Input data

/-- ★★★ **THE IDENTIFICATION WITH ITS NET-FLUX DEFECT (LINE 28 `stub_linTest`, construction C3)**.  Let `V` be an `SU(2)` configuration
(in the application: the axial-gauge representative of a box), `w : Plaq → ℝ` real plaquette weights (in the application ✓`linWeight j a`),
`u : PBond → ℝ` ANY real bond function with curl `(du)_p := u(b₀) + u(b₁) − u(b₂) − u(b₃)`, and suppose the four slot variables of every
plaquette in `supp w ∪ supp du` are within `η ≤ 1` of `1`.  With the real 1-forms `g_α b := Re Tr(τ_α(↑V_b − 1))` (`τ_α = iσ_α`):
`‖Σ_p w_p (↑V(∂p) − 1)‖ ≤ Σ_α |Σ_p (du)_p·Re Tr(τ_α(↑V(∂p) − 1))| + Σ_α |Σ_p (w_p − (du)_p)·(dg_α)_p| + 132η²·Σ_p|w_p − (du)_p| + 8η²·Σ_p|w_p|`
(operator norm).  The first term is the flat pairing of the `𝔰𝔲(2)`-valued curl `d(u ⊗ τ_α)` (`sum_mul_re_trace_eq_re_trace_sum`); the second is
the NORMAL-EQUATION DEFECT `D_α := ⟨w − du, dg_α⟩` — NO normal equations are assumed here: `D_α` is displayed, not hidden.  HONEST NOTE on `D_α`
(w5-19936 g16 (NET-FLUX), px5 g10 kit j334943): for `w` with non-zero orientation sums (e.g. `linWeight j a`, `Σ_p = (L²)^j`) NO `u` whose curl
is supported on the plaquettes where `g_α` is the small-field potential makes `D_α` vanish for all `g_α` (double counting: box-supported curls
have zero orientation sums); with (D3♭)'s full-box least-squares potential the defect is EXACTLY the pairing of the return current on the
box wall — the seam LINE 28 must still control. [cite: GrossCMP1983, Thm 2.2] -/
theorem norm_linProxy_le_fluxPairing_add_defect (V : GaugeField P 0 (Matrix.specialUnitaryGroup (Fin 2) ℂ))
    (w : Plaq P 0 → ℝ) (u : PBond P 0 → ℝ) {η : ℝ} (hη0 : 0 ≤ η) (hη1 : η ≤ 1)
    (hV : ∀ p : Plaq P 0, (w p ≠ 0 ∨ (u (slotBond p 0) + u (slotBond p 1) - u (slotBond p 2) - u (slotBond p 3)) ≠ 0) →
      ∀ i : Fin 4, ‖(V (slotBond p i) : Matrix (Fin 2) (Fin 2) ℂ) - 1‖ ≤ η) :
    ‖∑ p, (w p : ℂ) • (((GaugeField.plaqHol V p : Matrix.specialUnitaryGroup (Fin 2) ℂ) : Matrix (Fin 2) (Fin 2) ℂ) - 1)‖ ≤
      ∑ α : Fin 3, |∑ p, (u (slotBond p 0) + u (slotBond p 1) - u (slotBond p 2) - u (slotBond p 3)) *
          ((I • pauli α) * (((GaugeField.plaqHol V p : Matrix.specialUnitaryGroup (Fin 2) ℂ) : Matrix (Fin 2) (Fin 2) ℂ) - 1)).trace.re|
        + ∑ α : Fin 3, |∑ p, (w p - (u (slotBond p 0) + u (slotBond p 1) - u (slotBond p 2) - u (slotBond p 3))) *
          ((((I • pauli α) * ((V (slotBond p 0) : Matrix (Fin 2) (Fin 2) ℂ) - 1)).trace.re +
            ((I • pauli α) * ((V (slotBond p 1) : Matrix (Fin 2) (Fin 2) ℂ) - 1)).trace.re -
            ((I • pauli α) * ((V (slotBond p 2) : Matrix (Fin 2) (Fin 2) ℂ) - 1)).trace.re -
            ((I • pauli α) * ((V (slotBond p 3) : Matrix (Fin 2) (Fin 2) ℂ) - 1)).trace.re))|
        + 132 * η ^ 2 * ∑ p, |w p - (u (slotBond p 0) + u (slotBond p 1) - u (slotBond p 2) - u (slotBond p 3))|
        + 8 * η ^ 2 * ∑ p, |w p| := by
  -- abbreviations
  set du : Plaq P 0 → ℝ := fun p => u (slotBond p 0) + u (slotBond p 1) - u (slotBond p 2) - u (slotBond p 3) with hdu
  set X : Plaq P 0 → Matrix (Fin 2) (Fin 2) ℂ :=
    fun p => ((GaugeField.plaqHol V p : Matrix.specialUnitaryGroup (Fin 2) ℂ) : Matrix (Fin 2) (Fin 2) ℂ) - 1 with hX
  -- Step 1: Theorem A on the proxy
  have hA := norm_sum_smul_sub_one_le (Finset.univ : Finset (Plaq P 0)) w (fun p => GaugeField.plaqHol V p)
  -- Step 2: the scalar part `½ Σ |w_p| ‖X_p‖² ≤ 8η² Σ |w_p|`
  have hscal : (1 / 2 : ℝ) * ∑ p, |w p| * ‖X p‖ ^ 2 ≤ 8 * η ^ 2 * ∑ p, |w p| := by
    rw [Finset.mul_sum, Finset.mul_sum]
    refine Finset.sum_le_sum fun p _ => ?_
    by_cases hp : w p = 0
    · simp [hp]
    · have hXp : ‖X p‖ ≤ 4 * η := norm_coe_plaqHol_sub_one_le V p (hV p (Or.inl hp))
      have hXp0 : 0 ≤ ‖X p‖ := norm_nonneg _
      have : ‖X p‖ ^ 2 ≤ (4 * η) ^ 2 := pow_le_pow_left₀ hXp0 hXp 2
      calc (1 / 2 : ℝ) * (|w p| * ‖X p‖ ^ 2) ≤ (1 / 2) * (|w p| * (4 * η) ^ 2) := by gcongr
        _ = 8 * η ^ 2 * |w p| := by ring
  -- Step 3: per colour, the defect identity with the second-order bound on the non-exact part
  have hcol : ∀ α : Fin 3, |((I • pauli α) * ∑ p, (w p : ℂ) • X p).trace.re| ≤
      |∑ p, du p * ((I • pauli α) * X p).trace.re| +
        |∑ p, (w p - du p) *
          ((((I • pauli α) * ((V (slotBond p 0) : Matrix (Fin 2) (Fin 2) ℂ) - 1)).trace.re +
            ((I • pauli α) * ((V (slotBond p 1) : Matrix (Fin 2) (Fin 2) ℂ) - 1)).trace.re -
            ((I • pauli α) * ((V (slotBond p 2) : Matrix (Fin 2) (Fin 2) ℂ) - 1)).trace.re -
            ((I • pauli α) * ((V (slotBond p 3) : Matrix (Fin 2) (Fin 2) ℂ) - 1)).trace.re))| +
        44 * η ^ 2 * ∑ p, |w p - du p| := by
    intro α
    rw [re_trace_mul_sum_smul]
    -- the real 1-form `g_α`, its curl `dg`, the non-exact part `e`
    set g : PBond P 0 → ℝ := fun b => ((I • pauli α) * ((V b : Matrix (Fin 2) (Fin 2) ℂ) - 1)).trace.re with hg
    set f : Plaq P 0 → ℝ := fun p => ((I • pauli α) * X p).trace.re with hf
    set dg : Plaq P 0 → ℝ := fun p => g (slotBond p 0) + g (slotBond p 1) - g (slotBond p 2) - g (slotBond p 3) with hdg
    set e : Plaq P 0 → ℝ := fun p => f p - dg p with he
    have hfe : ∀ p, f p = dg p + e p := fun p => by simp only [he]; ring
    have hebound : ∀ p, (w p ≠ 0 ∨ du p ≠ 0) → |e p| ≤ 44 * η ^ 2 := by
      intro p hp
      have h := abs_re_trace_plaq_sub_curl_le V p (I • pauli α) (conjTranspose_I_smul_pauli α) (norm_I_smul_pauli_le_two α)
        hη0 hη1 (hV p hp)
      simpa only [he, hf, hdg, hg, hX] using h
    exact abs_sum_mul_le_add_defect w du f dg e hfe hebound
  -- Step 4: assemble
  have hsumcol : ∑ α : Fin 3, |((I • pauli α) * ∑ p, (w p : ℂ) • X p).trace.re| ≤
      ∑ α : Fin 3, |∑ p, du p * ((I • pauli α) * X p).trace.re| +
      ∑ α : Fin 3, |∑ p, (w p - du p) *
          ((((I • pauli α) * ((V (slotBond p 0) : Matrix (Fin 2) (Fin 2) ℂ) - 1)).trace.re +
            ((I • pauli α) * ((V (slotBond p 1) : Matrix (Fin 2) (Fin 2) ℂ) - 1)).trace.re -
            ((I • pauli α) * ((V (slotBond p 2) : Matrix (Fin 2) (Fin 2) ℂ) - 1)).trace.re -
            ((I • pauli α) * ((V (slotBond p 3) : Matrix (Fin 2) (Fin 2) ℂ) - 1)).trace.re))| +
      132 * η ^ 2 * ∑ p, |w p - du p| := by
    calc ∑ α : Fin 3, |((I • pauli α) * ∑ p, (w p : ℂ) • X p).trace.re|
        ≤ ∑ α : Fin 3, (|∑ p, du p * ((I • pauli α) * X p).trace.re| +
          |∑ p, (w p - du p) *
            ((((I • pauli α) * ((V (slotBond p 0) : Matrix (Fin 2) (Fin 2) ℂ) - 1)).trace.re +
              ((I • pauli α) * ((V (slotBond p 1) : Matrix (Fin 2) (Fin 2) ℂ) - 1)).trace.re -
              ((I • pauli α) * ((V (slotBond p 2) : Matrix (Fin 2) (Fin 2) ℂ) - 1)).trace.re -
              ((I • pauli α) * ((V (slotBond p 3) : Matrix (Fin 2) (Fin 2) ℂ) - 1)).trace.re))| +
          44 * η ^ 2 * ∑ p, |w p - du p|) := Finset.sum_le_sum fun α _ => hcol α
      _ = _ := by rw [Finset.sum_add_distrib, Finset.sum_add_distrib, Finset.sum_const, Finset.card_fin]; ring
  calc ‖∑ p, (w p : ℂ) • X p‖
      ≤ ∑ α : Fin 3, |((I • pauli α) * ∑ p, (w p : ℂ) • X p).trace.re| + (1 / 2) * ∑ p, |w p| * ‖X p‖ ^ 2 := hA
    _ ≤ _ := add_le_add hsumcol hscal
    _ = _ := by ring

What you need to do
Of the lines above, output exactly those from the line bearing "the NORMAL-EQUATION DEFECT" through the line bearing "set X : Plaq", inclusive.

Task output
the NORMAL-EQUATION DEFECT `D_α := ⟨w − du, dg_α⟩` — NO normal equations are assumed here: `D_α` is displayed, not hidden.  HONEST NOTE on `D_α`
(w5-19936 g16 (NET-FLUX), px5 g10 kit j334943): for `w` with non-zero orientation sums (e.g. `linWeight j a`, `Σ_p = (L²)^j`) NO `u` whose curl
is supported on the plaquettes where `g_α` is the small-field potential makes `D_α` vanish for all `g_α` (double counting: box-supported curls
have zero orientation sums); with (D3♭)'s full-box least-squares potential the defect is EXACTLY the pairing of the return current on the
box wall — the seam LINE 28 must still control. [cite: GrossCMP1983, Thm 2.2] -/
theorem norm_linProxy_le_fluxPairing_add_defect (V : GaugeField P 0 (Matrix.specialUnitaryGroup (Fin 2) ℂ))
    (w : Plaq P 0 → ℝ) (u : PBond P 0 → ℝ) {η : ℝ} (hη0 : 0 ≤ η) (hη1 : η ≤ 1)
    (hV : ∀ p : Plaq P 0, (w p ≠ 0 ∨ (u (slotBond p 0) + u (slotBond p 1) - u (slotBond p 2) - u (slotBond p 3)) ≠ 0) →
      ∀ i : Fin 4, ‖(V (slotBond p i) : Matrix (Fin 2) (Fin 2) ℂ) - 1‖ ≤ η) :
    ‖∑ p, (w p : ℂ) • (((GaugeField.plaqHol V p : Matrix.specialUnitaryGroup (Fin 2) ℂ) : Matrix (Fin 2) (Fin 2) ℂ) - 1)‖ ≤
      ∑ α : Fin 3, |∑ p, (u (slotBond p 0) + u (slotBond p 1) - u (slotBond p 2) - u (slotBond p 3)) *
          ((I • pauli α) * (((GaugeField.plaqHol V p : Matrix.specialUnitaryGroup (Fin 2) ℂ) : Matrix (Fin 2) (Fin 2) ℂ) - 1)).trace.re|
        + ∑ α : Fin 3, |∑ p, (w p - (u (slotBond p 0) + u (slotBond p 1) - u (slotBond p 2) - u (slotBond p 3))) *
          ((((I • pauli α) * ((V (slotBond p 0) : Matrix (Fin 2) (Fin 2) ℂ) - 1)).trace.re +
            ((I • pauli α) * ((V (slotBond p 1) : Matrix (Fin 2) (Fin 2) ℂ) - 1)).trace.re -
            ((I • pauli α) * ((V (slotBond p 2) : Matrix (Fin 2) (Fin 2) ℂ) - 1)).trace.re -
            ((I • pauli α) * ((V (slotBond p 3) : Matrix (Fin 2) (Fin 2) ℂ) - 1)).trace.re))|
        + 132 * η ^ 2 * ∑ p, |w p - (u (slotBond p 0) + u (slotBond p 1) - u (slotBond p 2) - u (slotBond p 3))|
        + 8 * η ^ 2 * ∑ p, |w p| := by
  -- abbreviations
  set du : Plaq P 0 → ℝ := fun p => u (slotBond p 0) + u (slotBond p 1) - u (slotBond p 2) - u (slotBond p 3) with hdu
  set X : Plaq P 0 → Matrix (Fin 2) (Fin 2) ℂ :=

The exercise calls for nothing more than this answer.